▸ WORK TASK: Nothing but the lines from the start of the records through the line that contains "(lt_of_lt_of_le (by exact_mod_cast" is to be copied, and each is to be copied exactly.
•••••
/-- **Hyperbolic term at `n = 1`, `k = 2`, `χ = 𝟙`:** `A₃ = -ν_∞(N)/2` with
`ν_∞(N) = Σ_{c ∣ N} φ(gcd(c, N/c))` the number of cusps of `Γ₀(N)` (the tree's `nuInfty`).
[cite: SchoofVandervlugt1991, Thm. 2.2 (A₃) and Cor. 2.3, p. 168] -/
theorem hyperbolicTerm_one_two_one : hyperbolicTerm N 1 2 1 = -((nuInfty N : ℂ) / 2) := by
  classical
  have hN : N ≠ 0 := NeZero.ne N
  unfold hyperbolicTerm
  have hd : (Nat.divisors 1).filter (fun d ↦ d * d ≤ 1) = {1} := by decide
  rw [hd, Finset.sum_singleton, if_pos rfl, Nat.cast_one, one_zpow, mul_one, Nat.div_one]
  have hcond : (1 : DirichletCharacter ℂ N).conductor = 1 := DirichletCharacter.conductor_one
  rw [hcond, Nat.div_one]
  rw [Finset.filter_true_of_mem fun c hc ↦ ?_]
  · congr 1
    rw [nuInfty, Nat.cast_sum, Finset.sum_div, Finset.mul_sum]
    refine Finset.sum_congr rfl fun c hc ↦ ?_
    have hcN : c ∣ N := Nat.dvd_of_mem_divisors hc
    rw [crtCharValue_one_one_one N (Nat.mul_div_cancel' hcN)]
    ring
  · refine ⟨(Nat.gcd_dvd_left _ _).trans (Nat.dvd_of_mem_divisors hc), ?_⟩
    simp

/-- The `x (mod N)` with `x² - tx + 1 ≡ 0 (mod N)` are units, so the trivial character takes the
value `1` there, and the root count of the local density at `n = 1`, `f = 1` is the number of
solutions of `x² - tx + 1 = 0` in `ℤ/Nℤ`. [cite: SchoofVandervlugt1991, Thm. 2.2 (μ(t, f, n)), p. 168] -/
theorem localDensity_one_one_one (t : ℤ) :
    localDensity N 1 t 1 1 = (Nat.card {x : ZMod N // x ^ 2 - (t : ZMod N) * x + 1 = 0} : ℂ) := by
  classical
  have hN : N ≠ 0 := NeZero.ne N
  unfold localDensity
  have hψ : dedekindPsi N ≠ 0 :=
    (lt_of_lt_of_le (by exact_mod_cast Nat.pos_of_ne_zero hN) (MurtySinha.le_dedekindPsi N)).ne'
  rw [Nat.gcd_one_right, Nat.div_one, mul_one, div_self hψ, Rat.cast_one, one_mul]
  -- the casts of the quadratic polynomial
  have hcast : ∀ x : ℕ, (((x : ℤ) ^ 2 - t * x + (1 : ℕ) : ℤ) : ZMod N) =
      (x : ZMod N) ^ 2 - (t : ZMod N) * (x : ZMod N) + 1 := fun x ↦ by push_cast; ring
  have hiff : ∀ x : ℕ, (N : ℤ) ∣ (x : ℤ) ^ 2 - t * x + (1 : ℕ) ↔
      (x : ZMod N) ^ 2 - (t : ZMod N) * (x : ZMod N) + 1 = 0 := fun x ↦ by
    rw [← hcast, ZMod.intCast_zmod_eq_zero_iff_dvd]
  -- the character values are `1` on the solutions
  have hsum : (∑ x ∈ Finset.range N, if (N : ℤ) ∣ (x : ℤ) ^ 2 - t * x + (1 : ℕ) then
      (1 : DirichletCharacter ℂ N) (x : ZMod N) else 0) =
      ∑ x ∈ Finset.range N, if (N : ℤ) ∣ (x : ℤ) ^ 2 - t * x + (1 : ℕ) then (1 : ℂ) else 0 := by
    refine Finset.sum_congr rfl fun x _ ↦ ?_
    split_ifs with h
    · refine MulChar.one_apply (IsUnit.of_mul_eq_one ((t : ZMod N) - x) ?_)
      have h' := (hiff x).1 h
      linear_combination -h'
    · rfl
  rw [hsum, Finset.sum_boole, Nat.card_eq_fintype_card, Fintype.card_subtype]
  congr 1
  refine Finset.card_bij (fun x _ ↦ (x : ZMod N)) (fun x hx ↦ ?_) (fun x₁ hx₁ x₂ hx₂ h ↦ ?_)
    (fun y hy ↦ ?_)
  · rw [Finset.mem_filter] at hx
    exact Finset.mem_filter.2 ⟨Finset.mem_univ _, (hiff x).1 hx.2⟩
  · have h₁ := (Finset.mem_filter.1 hx₁).1
    have h₂ := (Finset.mem_filter.1 hx₂).1
    rw [Finset.mem_range] at h₁ h₂
    have := congrArg ZMod.val h
    rwa [ZMod.val_cast_of_lt h₁, ZMod.val_cast_of_lt h₂] at this
  · refine ⟨y.val, Finset.mem_filter.2 ⟨Finset.mem_range.2 (ZMod.val_lt y), ?_⟩, ZMod.natCast_zmod_val y⟩
    rw [hiff, ZMod.natCast_zmod_val]
    exact (Finset.mem_filter.1 hy).2

/-- The `t`-range of the elliptic term at `n = 1`: `t² < 4` means `t ∈ {-1, 0, 1}`. [folklore] -/
theorem ellipticRange_one :
    (Finset.Icc (-(2 * (1 : ℕ) : ℤ)) (2 * (1 : ℕ))).filter (fun t : ℤ ↦ t ^ 2 < 4 * ((1 : ℕ) : ℤ)) =
      {-1, 0, 1} := by
  ext t
  simp only [Finset.mem_filter, Finset.mem_Icc, Finset.mem_insert, Finset.mem_singleton]
  push_cast
  constructor
  · rintro ⟨⟨h1, h2⟩, h3⟩
    interval_cases t <;> simp_all
  · rintro (rfl | rfl | rfl) <;> norm_num

/-- **Elliptic term at `n = 1`, `k = 2`, `χ = 𝟙`:** `A₂ = -ν₂(N)/4 - ν₃(N)/3`, where `ν₂(N)`,
`ν₃(N)` count the solutions of `x² + 1 = 0`, `x² + x + 1 = 0` in `ℤ/Nℤ` (the tree's `nu₂`, `nu₃`):
the three values `t = 0, ±1` carry the single conductor `f = 1`, the weights `h_w(-4) = 1/2`,
`h_w(-3) = 1/3` and the root counts of `x² + 1`, `x² ∓ x + 1`.
[cite: SchoofVandervlugt1991, Thm. 2.2 (A₂) and Cor. 2.3, p. 168] -/
theorem ellipticTerm_one_two_one :
    ellipticTerm N 1 2 1 = -((nu₂ N : ℂ) / 4 + (nu₃ N : ℂ) / 3) := by
  classical
  unfold ellipticTerm
  rw [ellipticRange_one]
  have hc0 : ellipticConductors 0 1 = {1} := by decide
  have hc1 : ellipticConductors 1 1 = {1} := by decide
  have hcm1 : ellipticConductors (-1) 1 = {1} := by decide
  rw [Finset.sum_insert (by decide), Finset.sum_insert (by decide), Finset.sum_singleton, hc0, hc1, hcm1,
    Finset.sum_singleton, Finset.sum_singleton, Finset.sum_singleton,
    archFactor_two (by norm_num), archFactor_two (by norm_num), archFactor_two (by norm_num),
    localDensity_one_one_one, localDensity_one_one_one, localDensity_one_one_one]
  -- the weights
  have h4 : ((0 : ℤ) ^ 2 - 4 * (1 : ℕ)) / ((1 : ℕ) : ℤ) ^ 2 = -4 := by norm_num
  have h3 : ((1 : ℤ) ^ 2 - 4 * (1 : ℕ)) / ((1 : ℕ) : ℤ) ^ 2 = -3 := by norm_num
  have h3' : ((-1 : ℤ) ^ 2 - 4 * (1 : ℕ)) / ((1 : ℕ) : ℤ) ^ 2 = -3 := by norm_num
  rw [h4, h3, h3', weightedClassNumber_neg_four, weightedClassNumber_neg_three]
  -- the root counts
  have e0 : Nat.card {x : ZMod N // x ^ 2 - ((0 : ℤ) : ZMod N) * x + 1 = 0} = nu₂ N := by
    unfold nu₂
    exact Nat.card_congr (Equiv.subtypeEquivRight fun x ↦ by push_cast; ring_nf)
  have e1 : Nat.card {x : ZMod N // x ^ 2 - ((1 : ℤ) : ZMod N) * x + 1 = 0} = nu₃ N := by
    unfold nu₃
    refine Nat.card_congr ((Equiv.neg (ZMod N)).subtypeEquiv fun x ↦ ?_)
    simp only [Equiv.neg_apply, Int.cast_one, one_mul]
    constructor <;> intro h <;> linear_combination h
  have em1 : Nat.card {x : ZMod N // x ^ 2 - ((-1 : ℤ) : ZMod N) * x + 1 = 0} = nu₃ N := by
    unfold nu₃
    exact Nat.card_congr (Equiv.subtypeEquivRight fun x ↦ by push_cast; ring_nf)
  rw [e0, e1, em1]
  push_cast
  ring

/-- **The geometric side at `n = 1` is the genus of `X₀(N)`:**
`A₁ + A₂ + A₃ + A₄ = ψ(N)/12 - ν₂/4 - ν₃/3 - ν_∞/2 + 1 = g(X₀(N))` (Schoof–van der Vlugt Cor. 2.3 in
weight `2`, trivial character, against the tree's genus formula `12 g + 3ν₂ + 4ν₃ + 6ν_∞ = 12 + μ`,
`twelve_mul_genusX0_holds`). [cite: SchoofVandervlugt1991, Cor. 2.3, p. 168] -/
theorem geometricSide_one_two_one : geometricSide N 1 2 1 = (genusX0 N : ℂ) := by
  rw [geometricSide, identityTerm_one_two_one, ellipticTerm_one_two_one, hyperbolicTerm_one_two_one,
    parabolicTerm_one_two_one, dedekindPsi_eq_gamma0Index_cast, Rat.cast_natCast]
  have h := twelve_mul_genusX0_holds N
  unfold twelve_mul_genusX0 at h
  have h' : (12 * genusX0 N + 3 * nu₂ N + 4 * nu₃ N + 6 * nuInfty N : ℂ) = 12 + gamma0Index N := by
    exact_mod_cast h
  linear_combination (1 / 12 : ℂ) * h'.symm
  
/-- **The Eichler–Selberg trace formula on `S₂(Γ₀(N))` at `n = 1`** (all `N ≥ 1`): the instance
`n = 1` of the named fact `HeckeTraceFormulaGL2Level N 1 2` — `Tr(T_1) = dim S₂(Γ₀(N))` equals
`A₁ + A₂ + A₃ + A₄ = g(X₀(N))` — by the tree's dimension formula `dim S₂(Γ₀(N)) = g(X₀(N))`
(`finrank_cuspForm_two_eq_genusX0_holds`). [cite: SchoofVandervlugt1991, Thm. 2.2 and Cor. 2.3, p. 168] -/
theorem traceFormula_two_one_one : cuspidalHeckeTrace N 2 1 1 = geometricSide N 1 2 1 := by
  rw [cuspidalHeckeTrace_one_one, geometricSide_one_two_one]
  have h := finrank_cuspForm_two_eq_genusX0_holds N
  unfold finrank_cuspForm_two_eq_genusX0 at h
  exact_mod_cast congrArg (Nat.cast (R := ℂ)) h

/-- The `c = 0` instances of the prime-power trace identities
`cuspidalHeckeTrace N 2 1 (p ^ c) = geometricSide N 1 2 (p ^ c)` (the hypothesis shape of
`murtySinha2009_eigenvalue_multiplicity_weightTwo_of_primePowTraces`). [cite: SchoofVandervlugt1991, Thm. 2.2 and Cor. 2.3, p. 168] -/
theorem primePowTrace_two_one_zero (p : ℕ) :
    cuspidalHeckeTrace N 2 1 (p ^ 0) = geometricSide N 1 2 (p ^ 0) := by
  rw [pow_zero]
  exact traceFormula_two_one_one N

end Literature.NumberTheory.Automorphic.HeckeTraceFormulaGL2Level

end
•••••
▸ THE COMPLETED TASK:
/-- **Hyperbolic term at `n = 1`, `k = 2`, `χ = 𝟙`:** `A₃ = -ν_∞(N)/2` with
`ν_∞(N) = Σ_{c ∣ N} φ(gcd(c, N/c))` the number of cusps of `Γ₀(N)` (the tree's `nuInfty`).
[cite: SchoofVandervlugt1991, Thm. 2.2 (A₃) and Cor. 2.3, p. 168] -/
theorem hyperbolicTerm_one_two_one : hyperbolicTerm N 1 2 1 = -((nuInfty N : ℂ) / 2) := by
  classical
  have hN : N ≠ 0 := NeZero.ne N
  unfold hyperbolicTerm
  have hd : (Nat.divisors 1).filter (fun d ↦ d * d ≤ 1) = {1} := by decide
  rw [hd, Finset.sum_singleton, if_pos rfl, Nat.cast_one, one_zpow, mul_one, Nat.div_one]
  have hcond : (1 : DirichletCharacter ℂ N).conductor = 1 := DirichletCharacter.conductor_one
  rw [hcond, Nat.div_one]
  rw [Finset.filter_true_of_mem fun c hc ↦ ?_]
  · congr 1
    rw [nuInfty, Nat.cast_sum, Finset.sum_div, Finset.mul_sum]
    refine Finset.sum_congr rfl fun c hc ↦ ?_
    have hcN : c ∣ N := Nat.dvd_of_mem_divisors hc
    rw [crtCharValue_one_one_one N (Nat.mul_div_cancel' hcN)]
    ring
  · refine ⟨(Nat.gcd_dvd_left _ _).trans (Nat.dvd_of_mem_divisors hc), ?_⟩
    simp

/-- The `x (mod N)` with `x² - tx + 1 ≡ 0 (mod N)` are units, so the trivial character takes the
value `1` there, and the root count of the local density at `n = 1`, `f = 1` is the number of
solutions of `x² - tx + 1 = 0` in `ℤ/Nℤ`. [cite: SchoofVandervlugt1991, Thm. 2.2 (μ(t, f, n)), p. 168] -/
theorem localDensity_one_one_one (t : ℤ) :
    localDensity N 1 t 1 1 = (Nat.card {x : ZMod N // x ^ 2 - (t : ZMod N) * x + 1 = 0} : ℂ) := by
  classical
  have hN : N ≠ 0 := NeZero.ne N
  unfold localDensity
  have hψ : dedekindPsi N ≠ 0 :=
    (lt_of_lt_of_le (by exact_mod_cast Nat.pos_of_ne_zero hN) (MurtySinha.le_dedekindPsi N)).ne'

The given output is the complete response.